To find a path with 1 transplant:
if(isset($graf[$idFrom][$idTo])) { // 1 . }
The search for a path, for example, with 2 transplants is implemented like this:
Accordingly, in order to find a way, for example, with 3 transfers, we write as follows:
foreach($graf[$idFrom] as $keyOne => $one) // { foreach($graf[$idFrom] as $keyTwo => $two)// { if(isset($graf[$keyOne][$keyTwo])){ } } }
After these operations, we get a set of routes of the form $ id1 -> $ id2 -> $ id3 -> $ id4. Where $ id * is the route id. Next, we need to understand which path is the fastest. We have a start stop ($ pStart) and a stop end ($ pEnd). Also in the $ graf table, we know the transfer points (from where, where and the distance) are our values ​​$ v1, $ v2. I'll sign for $ id1 -> $ id2. We add to them data on all transfers:
$ routeDistance [$ id1] [$ pStart] [$ v1 ['from']] - distance inside the route. $ v1 ['distance'] - how much time is spent on transplantation, also in abstract units.
Accordingly, the minimum value of the calculated amounts, this will be our desired path. Next, we restore the stops that are inside the route, but are located between the point of entry into the route and the exit from it.
Example
For convenience, we choose several routes:
We roll up the routes to points and get the graph:
Suppose we need to go from 2 to 5 routes. According to our graph we get this sample paths:
Further we work with the received routes. We need to know which route is the fastest.
Calculation of the value of the "attractiveness" of the route:
We take the stop of the start of the route and all possible stops of the transfer to another route. According to the route_distance table, we find the length of the path from the start stop within the route to the stop of the transfer.

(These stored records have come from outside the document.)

/-- **Residue theorem on a rectangle, finitely many poles of order at most two.** Let
`K = [a,b] × [c,d]` (`a < b`, `c < d`), `U ⊇ K` open, `S ⊆ K°` a finite set, `F : ℂ → ℂ` complex
differentiable on `U ∖ S`, and suppose that for every `p ∈ S` there are a neighbourhood `V` of `p` and
`φ` differentiable on `V` with `F(z) = φ(z)/(z − p)²` for `z ∈ V ∖ {p}` and `φ'(p) = r(p)`. Then
`∮_{∂K} F = 2πi ∑_{p ∈ S} r(p)` (four-term convention of Mathlib). The values of `F` at the points
of `S` are irrelevant. [cite: Conway1978, Ch. V Thm. 2.2 and Prop. 2.4] -/
theorem rectBoundaryIntegral_eq_sum_of_doublePoles (hab : a < b) (hcd : c < d) (S : Finset ℂ) :
    ∀ (F : ℂ → ℂ) (r : ℂ → ℂ) (U : Set ℂ), IsOpen U → Icc a b ×ℂ Icc c d ⊆ U →
      ((S : Set ℂ) ⊆ Ioo a b ×ℂ Ioo c d) →
      DifferentiableOn ℂ F (U \ ↑S) →
      (∀ p ∈ S, ∃ φ : ℂ → ℂ, ∃ V ∈ 𝓝 p, DifferentiableOn ℂ φ V ∧ deriv φ p = r p ∧
          ∀ z ∈ V, z ≠ p → F z = φ z / (z - p) ^ 2) →
      rectBoundaryIntegral F a b c d = 2 * Real.pi * I * ∑ p ∈ S, r p := by
  classical
  induction S using Finset.induction_on with
  | empty =>
    intro F r U _ hKU _ hF _
    have hd : DifferentiableOn ℂ F (Icc a b ×ℂ Icc c d) :=
      hF.mono (by simpa using hKU)
    rw [rectBoundaryIntegral_eq_zero_of_differentiableOn hab.le hcd.le hd]
    simp
  | insert p S' hpS' ih =>
    intro F r U hU hKU hsub hF hpole
    -- the pole `p`
    have hpK : p ∈ Ioo a b ×ℂ Ioo c d := hsub (Finset.mem_insert_self p S')
    obtain ⟨φ, V, hV, hφ, hφp, hFφ⟩ := hpole p (Finset.mem_insert_self p S')
    have hsub' : ((S' : Set ℂ) ⊆ Ioo a b ×ℂ Ioo c d) := fun q hq ↦
      hsub (Finset.mem_insert_of_mem hq)
    have hpS'c : ∀ q ∈ S', q ≠ p := fun q hq h ↦ hpS' (h ▸ hq)
    -- the polar part at `p` and the corrected function `F₁ = F - polar part`
    set c₀ : ℂ := φ p with hc₀
    set c₁ : ℂ := deriv φ p with hc₁
    set Pp : ℂ → ℂ := fun z ↦ c₀ / (z - p) ^ 2 + c₁ / (z - p) with hPp
    set F₁ : ℂ → ℂ := fun z ↦ if z = p then deriv (dslope φ p) p else F z - Pp z with hF₁
    have hF₁_of_ne : ∀ {z : ℂ}, z ≠ p → F₁ z = F z - Pp z := fun hz ↦ by
      simp [hF₁, hz]
    have hPp_diff : ∀ {z : ℂ}, z ≠ p → DifferentiableAt ℂ Pp z := by
      intro z hz
      have hne : z - p ≠ 0 := sub_ne_zero.2 hz
      exact ((differentiableAt_const _).div ((differentiableAt_id.sub_const p).pow 2)
        (pow_ne_zero 2 hne)).add
        ((differentiableAt_const _).div (differentiableAt_id.sub_const p) hne)
    -- `F₁ = dslope (dslope φ p) p` near `p`
    have hF₁V : ∀ z ∈ V, F₁ z = dslope (dslope φ p) p z := by
      intro z hz
      by_cases hzp : z = p
      · rw [hzp]
        simp [hF₁, dslope_same]
      · rw [hF₁_of_ne hzp]
        have := sub_polar_eq_dslope_dslope hzp (hFφ z hz hzp)
        rw [← this, hPp]
        ring
    have hF₁p : DifferentiableAt ℂ F₁ p := by
      have h1 : DifferentiableOn ℂ (dslope φ p) V := (differentiableOn_dslope hV).2 hφ
      have h2 : DifferentiableOn ℂ (dslope (dslope φ p) p) V := (differentiableOn_dslope hV).2 h1
      have h3 : DifferentiableAt ℂ (dslope (dslope φ p) p) p := h2.differentiableAt hV
      refine h3.congr_of_eventuallyEq ?_
      filter_upwards [hV] with z hz using hF₁V z hz
    -- the open set on which `F` itself is differentiable
    have hOpen : IsOpen (U \ ↑(insert p S')) :=
      hU.sdiff (Finset.finite_toSet _).isClosed
    have hFat : ∀ {z : ℂ}, z ∈ U → z ∉ insert p S' → DifferentiableAt ℂ F z := by
      intro z hzU hzS
      exact hF.differentiableAt (hOpen.mem_nhds ⟨hzU, by simpa using hzS⟩)
    -- differentiability of `F₁` on `U \ S'`
    have hF₁d : DifferentiableOn ℂ F₁ (U \ ↑S') := by
      intro z hz
      apply DifferentiableAt.differentiableWithinAt
      by_cases hzp : z = p
      · rw [hzp]; exact hF₁p
      · have hzS : z ∉ insert p S' := by
          simp only [Finset.mem_insert, not_or]
          exact ⟨hzp, by simpa using hz.2⟩
        have hG : DifferentiableAt ℂ (fun w ↦ F w - Pp w) z := (hFat hz.1 hzS).sub (hPp_diff hzp)
        refine hG.congr_of_eventuallyEq ?_
        filter_upwards [isOpen_ne.mem_nhds hzp] with w hw using hF₁_of_ne hw
    -- the pole data of `F₁` at the remaining poles
    have hpole₁ : ∀ q ∈ S', ∃ ψ : ℂ → ℂ, ∃ W ∈ 𝓝 q, DifferentiableOn ℂ ψ W ∧ deriv ψ q = r q ∧
        ∀ z ∈ W, z ≠ q → F₁ z = ψ z / (z - q) ^ 2 := by
      intro q hq
      have hqp : q ≠ p := hpS'c q hq
      obtain ⟨ψ, W, hW, hψ, hψq, hFψ⟩ := hpole q (Finset.mem_insert_of_mem hq)
      -- an open neighbourhood of `q` inside `W` avoiding `p`
      obtain ⟨W', hW'W, hW'o, hqW'⟩ := mem_nhds_iff.1 (inter_mem hW (isOpen_ne.mem_nhds hqp))
      have hW'p : ∀ z ∈ W', z ≠ p := fun z hz ↦ (hW'W hz).2
      have hW'1 : ∀ z ∈ W', z ∈ W := fun z hz ↦ (hW'W hz).1
      set ψ₁ : ℂ → ℂ := fun z ↦ ψ z - Pp z * (z - q) ^ 2 with hψ₁
      have hcorr : ∀ z ∈ W', DifferentiableAt ℂ (fun z ↦ Pp z * (z - q) ^ 2) z := fun z hz ↦
        (hPp_diff (hW'p z hz)).mul ((differentiableAt_id.sub_const q).pow 2)
      have hψ₁d : DifferentiableOn ℂ ψ₁ W' := by
        intro z hz
        have h1 : DifferentiableAt ℂ ψ z :=
          hψ.differentiableAt (Filter.mem_of_superset (hW'o.mem_nhds hz) hW'1)
        exact (h1.sub (hcorr z hz)).differentiableWithinAt
      refine ⟨ψ₁, W', hW'o.mem_nhds hqW', hψ₁d, ?_, ?_⟩
      · -- `ψ₁'(q) = ψ'(q)` since the correction vanishes to second order at `q`
        have h1 : DifferentiableAt ℂ ψ q := hψ.differentiableAt hW
        have h2 : HasDerivAt (fun z ↦ Pp z * (z - q) ^ 2) 0 q := by
          have hP := (hPp_diff hqp).hasDerivAt
          have hsq : HasDerivAt (fun z : ℂ ↦ (z - q) ^ 2) (((2 : ℕ) : ℂ) * (q - q) ^ (2 - 1) * 1) q :=
            ((hasDerivAt_id' q).sub_const q).fun_pow 2
          have := hP.fun_mul hsq
          simpa using this
        have h3 : deriv ψ₁ q = deriv ψ q - 0 := by
          rw [hψ₁]
          rw [deriv_fun_sub h1 h2.differentiableAt, h2.deriv]
        rw [h3, sub_zero, hψq]
      · intro z hz hzq
        have hzp : z ≠ p := hW'p z hz
        have hne : (z - q) ^ 2 ≠ 0 := pow_ne_zero 2 (sub_ne_zero.2 hzq)
        rw [hF₁_of_ne hzp, hFψ z (hW'1 z hz) hzq, hψ₁]
        field_simp
    -- induction hypothesis
    have hI := ih F₁ r U hU hKU hsub' hF₁d hpole₁
    -- continuity of the two pieces on `∂K`
    have hbdy : ∀ {z : ℂ}, z ∈ Icc a b ×ℂ Icc c d → (z.im = c ∨ z.im = d) ∨ (z.re = a ∨ z.re = b) →
        ContinuousAt F₁ z ∧ ContinuousAt Pp z ∧ F z = F₁ z + Pp z := by
      intro z hzK hz
      have hzp : z ≠ p := by
        rcases hz with h | h
        · exact ne_of_mem_Ioo_reProdIm_of_im hpK h
        · exact ne_of_mem_Ioo_reProdIm_of_re hpK h
      have hzS' : z ∉ (S' : Set ℂ) := by
        intro h
        have h' := hsub' h
        rw [mem_reProdIm] at h'
        rcases hz with (h1 | h1) | (h1 | h1)
        · linarith [h'.2.1]
        · linarith [h'.2.2]
        · linarith [h'.1.1]
        · linarith [h'.1.2]
      have hzU : z ∈ U := hKU hzK
      refine ⟨?_, (hPp_diff hzp).continuousAt, ?_⟩
      · exact (hF₁d.differentiableAt ((hU.sdiff (Finset.finite_toSet _).isClosed).mem_nhds
          ⟨hzU, hzS'⟩)).continuousAt
      · rw [hF₁_of_ne hzp]
        ring
    have memK_h : ∀ {x : ℝ} (y : ℝ), x ∈ Icc a b → (y = c ∨ y = d) →
        (x : ℂ) + y * I ∈ Icc a b ×ℂ Icc c d := by
      intro x y hx hy
      rw [mem_reProdIm]
      refine ⟨by simpa using hx, ?_⟩
      rcases hy with rfl | rfl <;> simp [hcd.le]
    have memK_v : ∀ (x : ℝ) {y : ℝ}, (x = a ∨ x = b) → y ∈ Icc c d →
        (x : ℂ) + y * I ∈ Icc a b ×ℂ Icc c d := by
      intro x y hx hy
      rw [mem_reProdIm]
      refine ⟨?_, by simpa using hy⟩
      rcases hx with rfl | rfl <;> simp [hab.le]
    have him : ∀ (x y : ℝ), ((x : ℂ) + y * I).im = y := fun x y ↦ by simp
    have hre : ∀ (x y : ℝ), ((x : ℂ) + y * I).re = x := fun x y ↦ by simp
    -- the polar part integrates to `2πi c₁`
    have hpolar : rectBoundaryIntegral Pp a b c d = 2 * Real.pi * I * c₁ := by
      have hcont2 : ∀ {z : ℂ}, z ≠ p → ContinuousAt (fun w ↦ c₀ * ((w - p) ^ 2)⁻¹) z :=
        fun hz ↦ continuousAt_const.mul (((continuousAt_id.sub continuousAt_const).pow 2).inv₀
          (pow_ne_zero 2 (sub_ne_zero.2 hz)))
      have hcont1 : ∀ {z : ℂ}, z ≠ p → ContinuousAt (fun w ↦ c₁ * (w - p)⁻¹) z :=
        fun hz ↦ continuousAt_const.mul ((continuousAt_id.sub continuousAt_const).inv₀
          (sub_ne_zero.2 hz))
      have hne_h : ∀ {x : ℝ} (y : ℝ), x ∈ Icc a b → (y = c ∨ y = d) → ((x : ℂ) + y * I) ≠ p := by
        intro x y hx hy
        refine ne_of_mem_Ioo_reProdIm_of_im hpK ?_
        rcases hy with rfl | rfl
        · exact Or.inl (him x _)
        · exact Or.inr (him x _)
      have hne_v : ∀ (x : ℝ) {y : ℝ}, (x = a ∨ x = b) → y ∈ Icc c d → ((x : ℂ) + y * I) ≠ p := by
        intro x y hx hy
        refine ne_of_mem_Ioo_reProdIm_of_re hpK ?_
        rcases hx with rfl | rfl
        · exact Or.inl (hre _ y)
        · exact Or.inr (hre _ y)
      have hsplit : rectBoundaryIntegral Pp a b c d =
          rectBoundaryIntegral (fun w ↦ c₀ * ((w - p) ^ 2)⁻¹ + c₁ * (w - p)⁻¹) a b c d := by
        refine rectBoundaryIntegral_congr hab.le hcd.le (fun x hx ↦ ?_) (fun x hx ↦ ?_)
          (fun y hy ↦ ?_) (fun y hy ↦ ?_) <;> simp only [hPp, div_eq_mul_inv]
      rw [hsplit, rectBoundaryIntegral_add hab.le hcd.le
        (fun x hx ↦ hcont2 (hne_h c hx (Or.inl rfl))) (fun x hx ↦ hcont2 (hne_h d hx (Or.inr rfl)))
        (fun y hy ↦ hcont2 (hne_v a (Or.inl rfl) hy)) (fun y hy ↦ hcont2 (hne_v b (Or.inr rfl) hy))
        (fun x hx ↦ hcont1 (hne_h c hx (Or.inl rfl))) (fun x hx ↦ hcont1 (hne_h d hx (Or.inr rfl)))
        (fun y hy ↦ hcont1 (hne_v a (Or.inl rfl) hy)) (fun y hy ↦ hcont1 (hne_v b (Or.inr rfl) hy)),
        rectBoundaryIntegral_const_mul, rectBoundaryIntegral_inv_sub_sq p hpK.1.1 hpK.1.2 hpK.2.1
          hpK.2.2, rectBoundaryIntegral_const_mul_inv_sub c₁ p hpK.1.1 hpK.1.2 hpK.2.1 hpK.2.2]
      ring
    -- assemble
    have hcongr : rectBoundaryIntegral F a b c d =
        rectBoundaryIntegral (fun z ↦ F₁ z + Pp z) a b c d := by
      refine rectBoundaryIntegral_congr hab.le hcd.le (fun x hx ↦ ?_) (fun x hx ↦ ?_)
        (fun y hy ↦ ?_) (fun y hy ↦ ?_)
      · exact (hbdy (memK_h c hx (Or.inl rfl)) (Or.inl (Or.inl (him x c)))).2.2
      · exact (hbdy (memK_h d hx (Or.inr rfl)) (Or.inl (Or.inr (him x d)))).2.2
      · exact (hbdy (memK_v a (Or.inl rfl) hy) (Or.inr (Or.inl (hre a y)))).2.2
      · exact (hbdy (memK_v b (Or.inr rfl) hy) (Or.inr (Or.inr (hre b y)))).2.2
    have hadd : rectBoundaryIntegral (fun z ↦ F₁ z + Pp z) a b c d =
        rectBoundaryIntegral F₁ a b c d + rectBoundaryIntegral Pp a b c d :=
      rectBoundaryIntegral_add hab.le hcd.le
        (fun x hx ↦ (hbdy (memK_h c hx (Or.inl rfl)) (Or.inl (Or.inl (him x c)))).1)
        (fun x hx ↦ (hbdy (memK_h d hx (Or.inr rfl)) (Or.inl (Or.inr (him x d)))).1)
        (fun y hy ↦ (hbdy (memK_v a (Or.inl rfl) hy) (Or.inr (Or.inl (hre a y)))).1)
        (fun y hy ↦ (hbdy (memK_v b (Or.inr rfl) hy) (Or.inr (Or.inr (hre b y)))).1)
        (fun x hx ↦ (hbdy (memK_h c hx (Or.inl rfl)) (Or.inl (Or.inl (him x c)))).2.1)
        (fun x hx ↦ (hbdy (memK_h d hx (Or.inr rfl)) (Or.inl (Or.inr (him x d)))).2.1)
        (fun y hy ↦ (hbdy (memK_v a (Or.inl rfl) hy) (Or.inr (Or.inl (hre a y)))).2.1)
        (fun y hy ↦ (hbdy (memK_v b (Or.inr rfl) hy) (Or.inr (Or.inr (hre b y)))).2.1)
    rw [hcongr, hadd, hI, hpolar, Finset.sum_insert hpS', ← hφp]
    ring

Now you need to take into account the time for transplantation. Add to the calculated length in accordance with the table route_cross_point are long between the stop with which we are transplanted and the stop at which we are transplanted.
Repeat for each route.
Take the first line of our sample.
$ routeDistance [2] [p.1] [p.3] + d1 + $ routeDistance [3] [p.5] [p.6] + d3 + $ routeDistance [5] [p.7] [p.8 ] = (float) $ routeDistance [2] [p.1] [p.4] + d2 + $ routeDistance [3] [p.5] [p.6] + d3 + $ routeDistance [5] [p.7] [p.8 ] = (float) $ routeDistance - the distance within the route. d * - time to transfer. p.1 - stop where we are going. p.8 - stop where we are going. d1 - the distance between p.3 and p.5
The minimum number is the best way.
What is missing and how you can develop:
- as long as the algorithm does not take into account the existing road network and does not lay a pedestrian route from point A to the transport stop and, accordingly, from the last public transport stop from the received route to point B; - of course, you can further consider the cost of routes and, if necessary, enter the optional selection of criteria by which to choose a route (minimum cost, time, transfers, etc.), while by default we consider the target criterion to be minimum transfers; - if they had entered fares depending on the length of the path, then also in the algorithm there would not be much to add;
Sources download . Unpack The path should not contain Russian characters.